A.R.S. § 12-1809(R).

¶ 12 The plain language of A.R.S. § 12-1809 requires a finding that Cahill engaged in a "series of acts" of harassment that were "directed at a specific person," i.e., LaFaro. Id. The trial court received evidence of two instances of contact between the parties: one on October 29, 2000; the other on October 31, 2000.2 We have examined the record to determine if the required finding of a "series of acts" of harassment is supported by substantial evidence. Prudential Ins. Co. of Am. v. Pochiro, 153 Ariz. 368, 370, 736 P.2d 1180, 1182 (App.1987) (appellate court will not disturb injunction supported by substantial evidence).

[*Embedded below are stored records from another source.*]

/-! ### §1 The chart of a GIVEN frame at every deep saturated level -/

/-- **`stub_E123` OF A GIVEN FRAME** (ED. 5 :196 body BY COPY from `have hbcont` on): in a letter context with the signature datum OPENED (`t`, `T`, `hpos`),
for a CM type `Φ ∋ ι₁`, a skew scalar `ξ` whose rescaling `k•ξ` is adapted to `Φ′ = flip ι₁ (bar Φ)` after division by `t` (`hξ'`), and an E1 integral symplectic
frame `Fr` of `k•ψ_ξ` of type `δ` (`g > 0`, `δ` a polarisation type) with integral `𝓞_F`-reading `ρ` (the conjuncts of ★ 7b ∕ ★ 7b-FAMILY VERBATIM;
the containment `Kc × ⊥ ≤ K̃_{Fr}(1)` is NOT needed for the chart — only for the normality of the saturated level, §2): there is a depth `k₀` such that for every `kk ≥ k₀` and every small level `Kc″` with `Kc″ = Kc ⊓ b_{Fr}⁻¹K_δ(3(kk+1)!)` (`b_{Fr} = ũ_{Fr} ∘ inl`) there is a
slice field `Fᵢ₀ ∕ F` (finite Galois, `τ₀ ∣ ι₁`) with, over every slice field `Fᵢ ⊇ Fᵢ₀`, an `AuxChartGS … Kc″ Fi τE Φ`.
[cite: Deligne1979ShimuraVarieties, 2.3.10] [cite: RapoportSmithlingZhang2020Diagonal, Remark 3.1 p. 9, §3.2 and Lemma 3.4–Prop. 3.7 pp. 11–14]
[cite: Deligne1971TravauxShimura, Prop. 1.15 p. 132] [cite: Milne2005ShimuraVarieties, Thm. 6.11 p. 74] -/
theorem chart_of_frame (F : Type) [Field F] [NumberField F] [IsCMField F] [IsGalois ℚ F] (ι₁ : F →+* ℂ)
    (Jstar : Matrix (Fin 2) (Fin 2) F) (hJ : (Jstar.map (IsCMField.complexConj F))ᵀ = Jstar)
    (K₀ : C5.OpenCompactSubgroup (GSAdele F Jstar)) (S : RecordSystemGS F Jstar ι₁ K₀) (Kc : C5.SmallLevel K₀)
    (Φ : Set (F →+* ℂ)) (hΦ : IsCMTypeThrough ι₁ Φ)
    -- the opened signature datum
    (t : F) (hτt : 0 < (ι₁ t).re) (hτt' : (ι₁ t).im = 0) (T : GL (Fin 2) ℂ)
    (hT : ((T : GL (Fin 2) ℂ) : Matrix (Fin 2) (Fin 2) ℂ)ᴴ * (t • Jstar).map ι₁ * (T : Matrix (Fin 2) (Fin 2) ℂ) = signatureMatrix 1)
    (hpos : ∀ σ : F →+* ℂ, NumberField.InfinitePlace.mk σ ≠ NumberField.InfinitePlace.mk ι₁ → ((t • Jstar).map σ).PosDef)
    -- the given E1 frame for the skew scalar `k•ξ` (★ 7b ∕ ★ 7b-FAMILY conjuncts) and the adapted sign
    (ξ : F) {k g : ℕ} {δ : Fin g → ℕ} (Fr : SymplecticFrameV F (RingHom.id F) Jstar ((k : ℚ) • ξ) g δ)
    (ρ : 𝓞 F →+* Matrix (Fin g ⊕ Fin g) (Fin g ⊕ Fin g) ℤ) (hg : 0 < g) (hδ : IsPolarizationType δ)
    (hρ : ∀ b : 𝓞 F, (ρ b).map (Int.cast : ℤ → ℚ) =
      framePV Fr * resMatrix (m := Fin 2) (ratBasis F) (((b : 𝓞 F) : F) • (1 : Matrix (Fin 2) (Fin 2) F)) * frameQV Fr)
    (hξ' : ∀ ρ' : (flip ι₁ (bar (⟨Φ, hΦ.2⟩ : CMType F))).1, (ρ'.1 (((k : ℚ) • ξ) * t⁻¹)).im < 0) :
    ∃ k₀ : ℕ, ∀ kk : ℕ, k₀ ≤ kk → ∀ (Kc'' : C5.SmallLevel K₀),
      Kc''.1.1 = Kc.1.1 ⊓ (principalLevelSubgroup δ (3 * (kk + 1).factorial)).comap
        ((auxToGspFinV Fr).comp (MonoidHom.inl _ ↥(torusFinAdelic F))) →
    ∃ (Fi₀ : Type) (_ : Field Fi₀) (_ : NumberField Fi₀) (_ : Algebra F Fi₀) (_ : IsGalois F Fi₀) (τ₀ : Fi₀ →+* ℂ),
      τ₀.comp (algebraMap F Fi₀) = ι₁ ∧
      ∀ (Fi : Type) [Field Fi] [NumberField Fi] [Algebra F Fi] [IsGalois F Fi] (τE : Fi →+* ℂ) (j : Fi₀ →ₐ[F] Fi),
        τE.comp (j : Fi₀ →+* Fi) = τ₀ →
        ∃ (C : AuxChartGS F ι₁ Jstar K₀ S Kc'' Fi τE Φ) (Fr' : SymplecticFrameV F (RingHom.id F) Jstar ((k : ℚ) • ξ) C.g C.δ),
          IsChartOfFrame hΦ C ξ k Fr' := by
  classical
  -- §0 the E2 CM type `Φ' = flip ι₁ (bar Φ)`
  set Φ' : CMType F := flip ι₁ (bar (⟨Φ, hΦ.2⟩ : CMType F)) with hΦ'
  have hΦ'm : ι₁ ∈ Φ'.1 := mem_flip_bar_self (⟨Φ, hΦ.2⟩ : CMType F) hΦ.1
  have hbcont : Continuous ((auxToGspFinV Fr).comp (MonoidHom.inl _ ↥(torusFinAdelic F))) :=
    (continuous_auxToGspFinV Fr).comp (continuous_id.prodMk continuous_const)
  -- §2 the neat level `K₃ := Kc ⊓ b⁻¹K_δ(3)` (★ FILE 6 §2) and DELIGNE 1.15 AT PRINCIPAL LEVEL along the tower `Kc ⊓ b⁻¹K_δ(3(k+1)!)` (★ A-p01 p847628)
  have hK'o := isOpen_inf_comap_inl_auxLevelV Fr (N := 3) (by norm_num) Kc.1.1 Kc.1.2.1
  have hK'c := isCompact_inf_comap_inl_auxLevelV Fr (N := 3) (by norm_num) Kc.1.1 Kc.1.2.2
  obtain ⟨K₃, hK₃⟩ : ∃ K₃ : C5.SmallLevel K₀, K₃.1.1 = Kc.1.1 ⊓ (auxLevelV Fr 3).comap (MonoidHom.inl _ ↥(torusFinAdelic F)) :=
    ⟨⟨⟨Kc.1.1 ⊓ (auxLevelV Fr 3).comap (MonoidHom.inl _ ↥(torusFinAdelic F)), hK'o, hK'c⟩,
      le_trans (inf_le_left : Kc.1.1 ⊓ (auxLevelV Fr 3).comap (MonoidHom.inl _ ↥(torusFinAdelic F)) ≤ Kc.1.1) Kc.2⟩, rfl⟩
  have hle₃ : K₃.1.1 ≤ (principalLevelSubgroup δ 3).comap ((auxToGspFinV Fr).comp (MonoidHom.inl _ _)) := by
    rw [hK₃]; exact (inf_comap_inl_auxLevelV_le Fr 3 Kc.1.1).2
  obtain ⟨k₀, hk₀⟩ := exists_forall_le_siegelShadow_separates S (auxComplexStructureV Fr ι₁ Φ')
    (auxComplexStructureV_mem_C0pm_of_sigDatum Fr Φ' hΦ'm hJ hτt hτt' hξ' T hT hpos)
    ((auxToGspFinV Fr).comp (MonoidHom.inl _ _)) ((auxToGspRatV Fr).comp (MonoidHom.inl _ _))
    lan2013_siegelFineModuliScheme_holds siegelModuli_complexUniformisation_holds hg hδ
    (neg_auxComplexStructureV_mem_C0_of_sigDatum Fr Φ' hΦ'm hJ hτt hτt' hξ' T hT hpos)
    (fun c hc v _ => auxComplexStructureV_smul Fr ι₁ Φ' v hc) (hb_auxToGspFinV_inl Fr)
    (auxComplexStructureV_hJrat Fr ι₁ Φ' (negCone (Jstar.map ι₁))) (auxComplexStructureV_hJinj Fr ι₁ Φ' (isExtAdapted_id_of_mem Φ' hΦ'm))
    (fun γ x h => hbrat_auxToGspFinV Fr γ x h) hbcont (fun γ _ hC => periodChartV F Fr Φ' ι₁ hδ.1 γ hC) (le_refl 3) K₃ hle₃
  refine ⟨k₀, fun kk hkk Kc'' hKc'' => ?_⟩
  -- the level `N = 3(kk+1)! ≥ 3` and the saturated source level `Kc'' = Kc ⊓ b⁻¹K_δ(N) = K₃ ⊓ b⁻¹K_δ(N)`
  have hN : 3 ≤ 3 * (kk + 1).factorial := Nat.le_mul_of_pos_right 3 (Nat.factorial_pos _)
  have hle : Kc''.1.1 ≤ (principalLevelSubgroup δ (3 * (kk + 1).factorial)).comap ((auxToGspFinV Fr).comp (MonoidHom.inl _ _)) := by
    rw [hKc'']; exact inf_le_right
  have hK₃le : K₃.1.1 ⊓ (principalLevelSubgroup δ (3 * (kk + 1).factorial)).comap ((auxToGspFinV Fr).comp (MonoidHom.inl _ _)) ≤ Kc''.1.1 := by
    rw [hKc'', hK₃]
    exact fun x hx => ⟨hx.1.1, hx.2⟩
  -- separation of `Sh_{Kc''}` by the level-`N` Siegel shadow (Deligne 1.15, conjunct (ii) of ★ p847628 moved up to `Kc''`)
  have hsep : ∀ (v v' : Fin 2 → ℂ) (hv : v ∈ negCone (Jstar.map ι₁)) (hv' : v' ∈ negCone (Jstar.map ι₁)) (a a' : GSAdele F Jstar),
      SiegelShimuraSet.mk δ (principalLevelSubgroup δ (3 * (kk + 1).factorial))
          ⟨auxComplexStructureV Fr ι₁ Φ' v, auxComplexStructureV_mem_C0pm_of_sigDatum Fr Φ' hΦ'm hJ hτt hτt' hξ' T hT hpos v hv⟩
          (((auxToGspFinV Fr).comp (MonoidHom.inl _ _)) a) =
        SiegelShimuraSet.mk δ (principalLevelSubgroup δ (3 * (kk + 1).factorial))
          ⟨auxComplexStructureV Fr ι₁ Φ' v', auxComplexStructureV_mem_C0pm_of_sigDatum Fr Φ' hΦ'm hJ hτt hτt' hξ' T hT hpos v' hv'⟩
          (((auxToGspFinV Fr).comp (MonoidHom.inl _ _)) a') →
      ShimuraSetGS.mk F Jstar ι₁ Kc''.1.1 v hv a = ShimuraSetGS.mk F Jstar ι₁ Kc''.1.1 v' hv' a' :=
    fun v v' hv hv' a a' h => ShimuraSetGS.mk_eq_mk_of_le F Jstar ι₁ hK₃le ((hk₀ kk hkk).1 v v' hv hv' a a' h)
  -- §3 the Siegel target (F) and the uniformisation fact (U), both PROVED in the cell
  obtain ⟨𝓜, hsmooth, hqp, -⟩ := lan2013_siegelFineModuliScheme_holds g (3 * (kk + 1).factorial) δ hg hδ hN
  -- §4 the chart with movers, carrier classification and (J) junction at `J_{Φ'}`, positivity from the signature datum
  obtain ⟨Sc, ιc, unif, f, piece, Z, u, rep, pts, q, hcol, hirr, hcont, hopen, hsurj, hiff, hhol, hrep, hZd, hZm, hfmk, hptsf,
      hmkrep, hval, hadm, hQ, hD3, hJunc⟩ :=
    exists_siegelChartGS_auxComplexStructureV_mover_classified_junction_of_sigDatum siegelModuli_complexUniformisation_holds hg hδ hN 𝓜
      Φ' hΦ'm Fr hJ hτt hτt' hξ' T hT hpos Kc''.1.1 hle
  -- (P+) the point map is injective (★ `injective_of_shadow_formula` over `f_pts`)
  have hfinj : Function.Injective f :=
    injective_of_shadow_formula (auxComplexStructureV Fr ι₁ Φ') (auxComplexStructureV_mem_C0pm_of_sigDatum Fr Φ' hΦ'm hJ hτt hτt' hξ' T hT hpos)
      ((auxToGspFinV Fr).comp (MonoidHom.inl _ _)) Kc''.1.1 hsep f
      (fun y => pts (AlgPoints.baseChangeEquiv (algebraMap ℚ ℂ) 𝓜.M y)) hptsf
  -- §5 the (M) block: the conjugated lattice reading (★ FILE 9)
  obtain ⟨Mρ, hR, hNρ, -, -, hfr⟩ := exists_chartActionReading_frame F Fr Φ' ι₁ hδ.1 ρ hρ rep (fun c => (hrep c).2.2.1) piece Z q hZm hQ
  -- §6 reciprocity (E3R glue) and the Galois envelope of its slice field
  obtain ⟨E₀, hfd, hι₁E₀, hrec⟩ := exists_sliceField_f_recip_cmDatum_pinned hg hδ hN 𝓜 ιc unif (fun c => (hrep c).1) (fun c => (hrep c).2.1)
    (fun c => (hrep c).2.2.2.1) hD3 pts hval ι₁ Jstar hJ Φ' hΦ'm Fr
    (auxComplexStructureV_mem_C0pm_of_sigDatum Fr Φ' hΦ'm hJ hτt hτt' hξ' T hT hpos) ρ hρ Kc''.1.1 f hptsf
  obtain ⟨Fi₀, hF₀, hN₀, hA₀, hG₀, τ₀, hτ₀, hcov₀⟩ := exists_isGalois_envelope ι₁ E₀ hfd hι₁E₀
  refine ⟨Fi₀, hF₀, hN₀, hA₀, hG₀, τ₀, hτ₀, fun Fi _ _ _ _ τE jF hj => ?_⟩
  have hcov : ∀ x : ℂ, x ∈ E₀ → ∃ y : Fi, τE y = x := fun x hx => by
    obtain ⟨y₀, rfl⟩ := hcov₀ x hx
    exact ⟨jF y₀, by rw [← hj]; rfl⟩
  -- §7 assemble the chart
  refine ⟨{
      g := g
      N := 3 * (kk + 1).factorial
      δ := δ
      hg := hg
      g_eq := Fr.eq_finrank_of_two
      hδ := hδ
      hN := hN
      𝓜 := 𝓜
      smooth_M := hsmooth
      quasiProjective_M := hqp
      J := auxComplexStructureV Fr ι₁ Φ'
      hJ := auxComplexStructureV_mem_C0pm_of_sigDatum Fr Φ' hΦ'm hJ hτt hτt' hξ' T hT hpos
      hJneg := neg_auxComplexStructureV_mem_C0_of_sigDatum Fr Φ' hΦ'm hJ hτt hτt' hξ' T hT hpos
      hJsmul := fun c hc v _ => auxComplexStructureV_smul Fr ι₁ Φ' v hc
      b := (auxToGspFinV Fr).comp (MonoidHom.inl _ _)
      bq := (auxToGspRatV Fr).comp (MonoidHom.inl _ _)
      hb := hb_auxToGspFinV_inl Fr
      hJrat := auxComplexStructureV_hJrat Fr ι₁ Φ' (negCone (Jstar.map ι₁))
      hJinj := auxComplexStructureV_hJinj Fr ι₁ Φ' (isExtAdapted_id_of_mem Φ' hΦ'm)
      hbrat := fun γ x h => hbrat_auxToGspFinV Fr γ x h
      hbcont := (continuous_auxToGspFinV Fr).comp (continuous_id.prodMk continuous_const)
      hle := hle
      hZ := fun γ _ hC => periodChartV F Fr Φ' ι₁ hδ.1 γ hC
      Sc := Sc
      ιc := ιc
      unif := unif
      isColimit_ιc := hcol
      irreducible := hirr
      unif_cont := hcont
      unif_open := hopen
      unif_surj := hsurj
      unif_iff := hiff
      unif_hol := hhol
      f := f
      piece := piece
      Z := Z
      u := u
      rep := rep
      pts := pts
      rep_spec := hrep
      Z_hol := hZd
      Z_mem := hZm
      f_mk := hfmk
      f_pts := hptsf
      f_rep := hmkrep
      pts_unif := hval
      f_admissible := hadm
      junction := hJunc
      f_injective := hfinj
      f_recip := (hrec Fi τE hcov).1
      cm_recip := (hrec Fi τE hcov).2
      q := q
      q_spec := hQ
      Mρ := Mρ
      Mρ_kottwitz := fun a v hv b =>
        exists_linear_comm_siegelPeriodMap_charpoly_eq_prod_pow Fr ι₁ (⟨Φ, hΦ.2⟩ : CMType F) hΦ.1 (mOf ι₁ Φ)
          (by simp [mOf]) (by simp [mOf]) (fun φ hφ h h' => by simp [mOf, h, h', hφ]) (fun φ hφ h h' => by simp [mOf, h, h', hφ])
          hδ.1 _ hv (hZm a v hv) (hQ v hv a).1 (fun b t ht => hNρ v hv a b t ht) b
      Mρ_rosati := hR
      ρ₀ := ρ
      Mρ_frame := hfr
      bq_comm_ρ₀ := fun γ b => by
        rw [MonoidHom.comp_apply, MonoidHom.inl_apply, coe_auxToGspRatV]
        exact (map_intCast_reading_mul_coe_auxRepV_comm Fr ρ hρ ℚ b _).symm
      Z_equivariant := fun a γ hγ v hv v' hv' c hc hγv =>
        exists_siegelLevelGroup_lattice_transport_comm_reading F Fr Φ' ι₁ hg hδ hN hle (fun c => (hrep c).2.2.1) hZm hQ hNρ
          a γ hγ v hv v' hv' c hc hγv }, Fr, rfl, rfl, rfl, hρ⟩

¶ 13 Both parties acknowledge that Cahill and LaFaro had no direct contact or communication on October 29, 2000. Rather, that incident concerned a conversation between Cahill and a Ms. Martelli. Cahill approached Martelli as she was leaving the CRG petition table and he was leaving the library. Cahill and Martelli spoke about CRG's recall effort as they walked to their vehicles. LaFaro overheard part of this conversation in which Cahill denounced CRG's efforts and allegedly used words such as "bigot," "fascist," and "homophobe" to describe LaFaro. LaFaro was not a party to this conversation, and Cahill was not talking to LaFaro. Although LaFaro may have overheard a segment of that conversation, Cahill's communication does not satisfy the statutory definition of harassment, which requires a harassing act to be "directed at" the specific person complaining of harassment. A.R.S. § 12-1809(R). While Cahill was talking about LaFaro and expressing his opinion of the recall effort, his comments were "directed at" Martelli, not Lafaro.3

¶ 14 The incident on October 31, 2000 did involve a conversation between Cahill and LaFaro. A witness testified that on that day, he heard Cahill say directly to LaFaro, "You're a bigot, LaFaro," while LaFaro was soliciting signatures for the recall campaign. LaFaro claims Cahill called him a "bigot, homophobe, fascist, and Nazi." Even assuming Cahill's statements to LaFaro constituted "harassment" under the statute (an issue we do not reach), this conversation was only one act directed at LaFaro, not the "series of acts" required for injunctive relief under A.R.S. § 12-1809(R). At a minimum, the "series of acts" condition requires two incidents. See Hayes v. Continental Ins. Co., 178 Ariz. 264, 268, 872 P.2d 668, 672 (1994)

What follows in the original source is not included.